§ **Problem to work on**:
Copy each line below that contains "which".

**** Records to use ****

import Mathlib
import Summits.ValiantsHypothesis.ValiantsHypothesis.Theorems.LacunarySymmetroidMatrixDescartesStubInertiaChain
import Summits.ValiantsHypothesis.ValiantsHypothesis.Theorems.SymmetroidPencilBasics

/-!
# `MatrixDescartes` census — DOOR A tool: the GAUGED LOEWNER ROLLE LAW (all sizes `m`, all term counts `K`, all supports)

HONEST FRAMING.  Object-search cell `pub-symmetroid`, door-A seat `val-sym-door-p4` (gen 17); items stmt-ValiantsHypothesis-19979
`DoorA26` / 19980 `DoorA34` (OPEN, typed, never asserted); helper `--supports 19979`, NO closure claim, no definition.  Nothing here
bounds `ζ_sym(2,6)` or `ζ_sym(3,4)`, decides a door, or bears on `MatrixDescartes` (stmt-ValiantsHypothesis-18050) / `VP ≠ VNP`.

THE LAW (a matrix Budan–Fourier step with ONE real gauge parameter; memo `DOOR-A26-P4G16-REPORT` §4 named it as «the tool that does
bite» for the surviving `(2,4)` law T3D, here typed for every format).  Let `F(x) = ∑ₗ x^{dₗ} Sₗ` be a real symmetric `m × m`
lacunary pencil (`dₗ ∈ ℕ`, any `K`) and `θ ∈ ℝ`.  Its `θ`-GAUGED EULER DERIVATIVE is the pencil
`Q_θ(x) = ∑ₗ (dₗ − θ)·x^{dₗ}·Sₗ` (`= x·F′(x) − θ·F(x)`; `x^{θ+1}·(x^{−θ}F)′ = Q_θ`).  If `Q_θ(x)` is positive definite for every `x`
of a CLOSED window `[α, β] ⊂ (0, ∞)` (singular end points allowed), then `x ↦ x^{−θ}F(x)` is STRICTLY LOEWNER INCREASING on the
window, and therefore (windowed inertia chain, §1) `det F` has AT MOST `m` distinct roots in `[α, β]` — independently of `K`, of
the exponents and of the letters' signs: `card_roots_window_le_of_gauge_posDef` (§3; `…_negDef` for a negative definite gauge).
Special gauges: `θ = d_top` kills the top letter, `θ = d_bottom` kills the bottom letter; §4 records the TOP-GAUGE corollary used
by T3D: with `d₀ = 0`, interior letters `⪯ 0` and ARBITRARY end letters, `Q_{d_top}` is Loewner non-decreasing, so once it is
positive definite at some `x₀ > 0` the pencil has at most `m` distinct det-roots in `[x₀, ∞)` (`card_roots_Ici_le_of_topGauge`).

RELATION TO THE TREE (credit where it belongs).  The cell's INERTIA KIT (seat `val-sym-mdr-p2` g16–g21:
`…MatrixDescartesInertiaIndexFormula`, `…InertiaOneType`, `…TwoSidedLoewner`) proves the stronger ONE-TYPE WINDOW LAW: on an OPEN
window with NON-SINGULAR ends whose roots are all of positive type (every kernel vector `u` at a root `t` has `P_u′(t) > 0`) the
roots counted WITH MULTIPLICITY number exactly `π(F(b)) − π(F(a)) ≤ m`.  A definite gauge on the window IMPLIES one-typedness there
(the type is gauge-invariant: at a kernel vector `uᵀQ_θ(t)u = t·P_u′(t)` for every `θ`), so §3 is a COROLLARY-CLASS statement of that
law; what this file adds is (i) the hypothesis in GAUGE form — checkable from the letters WITHOUT locating the roots, e.g. by Loewner
monotonicity of `Q_θ` in a sign class (§4) —, (ii) closed windows with possibly singular end points, and (iii) a short independent
proof from the landed `stub_inertiaChain` (line `Lift`).  It bounds no door row by itself.

PROOF.  §1 `windowedChain`: clamp the window family to `(0,∞)` (`s ↦ G(clamp s) + (s − β)₊·1`), which is Loewner non-decreasing on
`(0,∞)`, and feed the kernel vectors at the singular times to the landed `stub_inertiaChain` (linear independence of the kernel
chain).  §2: for a vector `v` the scalar gauge `φ_v(x) = x^{−θ}·vᵀF(x)v = ∑ₗ (vᵀSₗv)·x^{dₗ−θ}` has derivative
`x^{−θ−1}·vᵀQ_θ(x)v > 0` (`Real.hasDerivAt_rpow_const`), hence is strictly increasing on the window (`strictMonoOn_of_deriv_pos`).
§3: `det (x^{−θ}F(x)) = x^{−mθ} det F(x)` and `eval_det_pencil`.  [folklore] Elementary real analysis + linear algebra; Mathlib + two
landed tree modules; axioms standard; no `sorry`, no definitions.
-/

-- the D-0017 layout repeats a namespace component (single-conjunct summit); the `dupNamespace` linter flags it; name mandated.
set_option linter.dupNamespace false
import Summits.QuantumAdvantage.QuantumAdvantage.Theorems.AcZeroRung.Negative.LoadBearing

/-!
# `AcZeroRung` (stmt-QuantumAdvantage-2425) — III: the ladder inside the crux, and its set form

Sequel of `LoadBearing.lean` (same provenance: refuter work file
`Cruxes/AcZeroRung/Disproof.lean`, cycle 1). Sorry-free; the only mention of a Theses statement in
a conclusion is the negative `not_acZeroRung_of_not_digitRung` and the reformulation
`acZeroRung_iff_sets` (an `↔`, like `acZeroRung_iff`).

* §6 LADDER: `digit_and_block_of_acZeroRung` (input circuits: size 0, depth 0; constants) —
  the crux contains the signed single-digit sums and the block sum; `sum_filter_testBit_eq`;
  `not_acZeroRung_of_not_digitRung` (`¬ DigitRung → ¬ AcZeroRung`: the crux contains the rank-2
  crux `DigitRung`, in particular its OPEN middle band `(5/43)n < j < (2/3)n`).
* §7 SET FORM: `acZeroRung_iff_sets : AcZeroRung ↔ SetRung famD` — the crux ⇔ "`∑_{d ∈ 𝒟_n, C(d)} (t(-d) - 2) = o(#𝒟_n)`
  uniformly over `acBasis` circuits of fixed depth and polynomial size", i.e. `#Cl₃` has mean `2`
  on every AC⁰-definable set of `n`-bit fundamental `-d` — the form in which counting theorems
  (Davenport–Heilbronn with congruence / interval / Bohr-set conditions) are consumed.
-/

set_option linter.dupNamespace false

open scoped BigOperators Classical
open Filter Finset
open Literature.NumberTheory.QuadraticFields
open Literature.Computability.Complexity
open Literature.Probability.RandomGraphs.LowDegree (sgn sgn_true sgn_false)

noncomputable section

namespace Summit.QuantumAdvantage.QuantumAdvantage.Theorems.AcZeroRung.Negative

-- fullbuild repair 2026-08-17: `AcZeroRung` (stmt-QuantumAdvantage-2425, dropped from the route at rev 3) is now the
-- verbatim record `Negative.AcZeroRung` of `LoadBearing.lean` (this namespace); `DigitRung` is the route's live support
-- item stmt-QuantumAdvantage-15008.  No declaration below changed.
open Summit.QuantumAdvantage.QuantumAdvantage.Theses.ArithStatLadder (DigitRung)

/-! ### The ladder inside the crux: constants and single digits -/

/-- **`AcZeroRung` contains the signed single-digit rung** (input circuits have size `0`, depth
`0`): for every pinned `t`, `ε > 0`, eventually `|∑_{𝒟_n} (t(-d) - 2)·sgn(bit_j d)| ≤ ε #𝒟_n`
for all `j < n`, and (constant circuit) `|∑_{𝒟_n} (t(-d) - 2)| ≤ ε #𝒟_n`. [folklore] -/
theorem digit_and_block_of_acZeroRung (h : AcZeroRung) {t : ℤ → ℕ} (ht : Pins t) {ε : ℝ} (hε : 0 < ε) :
    ∀ᶠ n : ℕ in atTop, (∀ j : Fin n,
      |∑ d ∈ famD n, ((t (-(d:ℤ)) : ℝ) - 2) * sgn (Nat.testBit d j)| ≤ ε * ((famD n).card : ℝ)) ∧
      |∑ d ∈ famD n, ((t (-(d:ℤ)) : ℝ) - 2)| ≤ ε * ((famD n).card : ℝ) := by
  filter_upwards [acZeroRung_iff.mp h t ht 1 1 ε hε] with n hn
  refine ⟨fun j => ?_, ?_⟩
  · have := hn (Circuit.input j) (fun g hg => by simp [Circuit.input] at hg) (le_of_eq_of_le rfl zero_le_one)
      (by simp)
    simpa [corrSum] using this
  · obtain ⟨C, hB, hd, hs, hev⟩ := exists_const_circuit n false
    have := hn C hB hd (by simpa using hs)
    rwa [corrSum_of_eval_const hev, sgn_false, one_mul] at this

/-- Half-sums from the full sum and the signed sum: `∑_{bit = b} f = (∑ f + σ_b ∑ f·sgn(bit)) / 2`
with `σ_false = 1`, `σ_true = -1`. [folklore] -/
theorem sum_filter_testBit_eq {n : ℕ} (f : ℕ → ℝ) (j : ℕ) (b : Bool) :
    ∑ d ∈ (famD n).filter (fun d : ℕ => Nat.testBit d j = b), f d =
      (∑ d ∈ famD n, f d + sgn b * ∑ d ∈ famD n, f d * sgn (Nat.testBit d j)) / 2 := by
  rw [Finset.sum_filter, Finset.mul_sum, ← Finset.sum_add_distrib, Finset.sum_div]
  refine Finset.sum_congr rfl fun d _ => ?_
  cases b <;> cases Nat.testBit d j <;> simp [sgn]

/-- `AcZeroRung → DigitRung` (the rank-2 crux of the route, whose middle band is open): the
crux contains Davenport–Heilbronn on every digit half. Private: stated positively only as a step
towards the negative-lane form `not_acZeroRung_of_not_digitRung`. [folklore] -/
private theorem digitRung_of_acZeroRung (h : AcZeroRung) : DigitRung := by
  intro t ht ε hε
  filter_upwards [digit_and_block_of_acZeroRung h ht hε] with n hn
  intro j hj b
  change |∑ d ∈ (famD n).filter (fun d : ℕ => Nat.testBit d j = b), ((t (-(d:ℤ)) : ℝ) - 2)| ≤
    ε * ((famD n).card : ℝ)
  rw [sum_filter_testBit_eq]
  have h1 := hn.1 ⟨j, hj⟩
  have h2 := hn.2
  rw [abs_div, abs_two, div_le_iff₀ two_pos]
  calc |∑ d ∈ famD n, ((t (-(d:ℤ)) : ℝ) - 2) + sgn b * ∑ d ∈ famD n, ((t (-(d:ℤ)) : ℝ) - 2) * sgn (Nat.testBit d j)|
      ≤ |∑ d ∈ famD n, ((t (-(d:ℤ)) : ℝ) - 2)| + |sgn b * ∑ d ∈ famD n, ((t (-(d:ℤ)) : ℝ) - 2) * sgn (Nat.testBit d j)| :=
        abs_add_le _ _
    _ ≤ ε * ((famD n).card : ℝ) + ε * ((famD n).card : ℝ) := by
        refine add_le_add h2 ?_
        rw [abs_mul]
        cases b <;> simp only [sgn_true, sgn_false, abs_neg, abs_one, one_mul] <;> exact h1
    _ = ε * ((famD n).card : ℝ) * 2 := by ring

/-- **LADDER, negative lane: a refutation of `DigitRung` (rank-2 crux) refutes `AcZeroRung`.**
[folklore] -/
theorem not_acZeroRung_of_not_digitRung (h : ¬ DigitRung) : ¬ AcZeroRung :=
  fun hA => h (digitRung_of_acZeroRung hA)

/-! ### Reformulation over AC⁰-definable SETS (how counting theorems are consumed) -/

/-- The crux in indicator form over a family `S n` of inputs: sums of `t(-d) - 2` over the
AC⁰-definable subsets `{d ∈ S n : C(d) = true}` (the crux's family is `famD`). [folklore] -/
def SetRung (S : ℕ → Finset ℕ) : Prop :=
  ∀ t : ℤ → ℕ, Pins t → ∀ k : ℕ, ∀ p : Polynomial ℕ, ∀ ε : ℝ, 0 < ε → ∀ᶠ n : ℕ in atTop,
    ∀ C : Circuit (Fin n), C.IsOver acBasis → C.acDepth ≤ k → C.size ≤ p.eval n →
      |∑ d ∈ (S n).filter (fun d : ℕ => C.eval (fun i : Fin n => Nat.testBit d i) = true),
          ((t (-(d:ℤ)) : ℝ) - 2)| ≤ ε * ((S n).card : ℝ)

/-- Set sums from the full sum and the signed sum: `∑_{C = true} f = (∑ f - ∑ f·sgn C) / 2`. [folklore] -/
theorem sum_filter_eval_eq {n : ℕ} (f : ℕ → ℝ) (C : Circuit (Fin n)) :
    ∑ d ∈ (famD n).filter (fun d : ℕ => C.eval (fun i : Fin n => Nat.testBit d i) = true), f d =
      (∑ d ∈ famD n, f d - ∑ d ∈ famD n, f d * sgn (C.eval (fun i : Fin n => Nat.testBit d i))) / 2 := by
  rw [Finset.sum_filter, ← Finset.sum_sub_distrib, Finset.sum_div]
  refine Finset.sum_congr rfl fun d _ => ?_
  cases C.eval (fun i : Fin n => Nat.testBit d i) <;> simp [sgn]

/-- **`AcZeroRung ↔ SetRung famD`**: the signed-correlation form and the set form are the same
statement (constants are circuits of depth 1, size 1; the parameters `k, p` absorb the shift). So a
prover may read the crux as "`#Cl₃` has mean `2` on every AC⁰-definable set of `n`-bit fundamental
`-d`, with error `o(#𝒟_n)` uniformly over circuits of fixed depth and polynomial size". [folklore] -/
theorem acZeroRung_iff_sets : AcZeroRung ↔ SetRung famD := by
  rw [acZeroRung_iff]
  constructor
  · intro h t ht k p ε hε
    filter_upwards [h t ht (max k 1) (p + 1) ε hε] with n hn C hB hd hs
    obtain ⟨K, hKB, hKd, hKs, hKev⟩ := exists_const_circuit n false
    have h1 := hn C hB (hd.trans (le_max_left _ _)) (by simp; omega)
    have h2 := hn K hKB (hKd.trans (le_max_right _ _)) (by simp; omega)
    rw [corrSum_of_eval_const hKev, sgn_false, one_mul] at h2
    rw [sum_filter_eval_eq, abs_div, abs_two, div_le_iff₀ two_pos]
    calc |∑ d ∈ famD n, ((t (-(d:ℤ)) : ℝ) - 2) - corrSum t 2 n C|
        ≤ |∑ d ∈ famD n, ((t (-(d:ℤ)) : ℝ) - 2)| + |corrSum t 2 n C| := abs_sub _ _
      _ ≤ ε * ((famD n).card : ℝ) + ε * ((famD n).card : ℝ) := add_le_add h2 h1
      _ = ε * ((famD n).card : ℝ) * 2 := by ring
  · intro h t ht k p ε hε
    have hε2 : 0 < ε / 3 := by positivity
    filter_upwards [h t ht (max k 1) (p + 1) (ε / 3) hε2] with n hn C hB hd hs
    obtain ⟨K, hKB, hKd, hKs, hKev⟩ := exists_const_circuit n true
    have h1 := hn C hB (hd.trans (le_max_left _ _)) (by simp; omega)
    have h2 := hn K hKB (hKd.trans (le_max_right _ _)) (by simp; omega)
    have hK : (famD n).filter (fun d : ℕ => K.eval (fun i : Fin n => Nat.testBit d i) = true) = famD n :=
      Finset.filter_true_of_mem fun d _ => hKev _
    rw [hK] at h2
    have hC := sum_filter_eval_eq (fun d => ((t (-(d:ℤ)) : ℝ) - 2)) C
    rw [hC] at h1
    -- `corrSum = ∑ f - 2 ∑_{C = true} f`
    have hcorr : corrSum t 2 n C = ∑ d ∈ famD n, ((t (-(d:ℤ)) : ℝ) - 2) -
        2 * ((∑ d ∈ famD n, ((t (-(d:ℤ)) : ℝ) - 2) -
          ∑ d ∈ famD n, ((t (-(d:ℤ)) : ℝ) - 2) * sgn (C.eval (fun i : Fin n => Nat.testBit d i))) / 2) := by
      rw [corrSum]; ring
    rw [hcorr]
    calc |∑ d ∈ famD n, ((t (-(d:ℤ)) : ℝ) - 2) - 2 * ((∑ d ∈ famD n, ((t (-(d:ℤ)) : ℝ) - 2) -
          ∑ d ∈ famD n, ((t (-(d:ℤ)) : ℝ) - 2) * sgn (C.eval (fun i : Fin n => Nat.testBit d i))) / 2)|
        ≤ |∑ d ∈ famD n, ((t (-(d:ℤ)) : ℝ) - 2)| + |2 * ((∑ d ∈ famD n, ((t (-(d:ℤ)) : ℝ) - 2) -
          ∑ d ∈ famD n, ((t (-(d:ℤ)) : ℝ) - 2) * sgn (C.eval (fun i : Fin n => Nat.testBit d i))) / 2)| :=
          abs_sub _ _
      _ ≤ ε / 3 * ((famD n).card : ℝ) + 2 * (ε / 3 * ((famD n).card : ℝ)) := by
          refine add_le_add h2 ?_
          rw [abs_mul, abs_two]
          exact mul_le_mul_of_nonneg_left h1 zero_le_two
      _ = ε * ((famD n).card : ℝ) := by ring

end Summit.QuantumAdvantage.QuantumAdvantage.Theorems.AcZeroRung.Negative

end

****

§ **Response box**:
PROOF.  §1 `windowedChain`: clamp the window family to `(0,∞)` (`s ↦ G(clamp s) + (s − β)₊·1`), which is Loewner non-decreasing on
  on every AC⁰-definable set of `n`-bit fundamental `-d` — the form in which counting theorems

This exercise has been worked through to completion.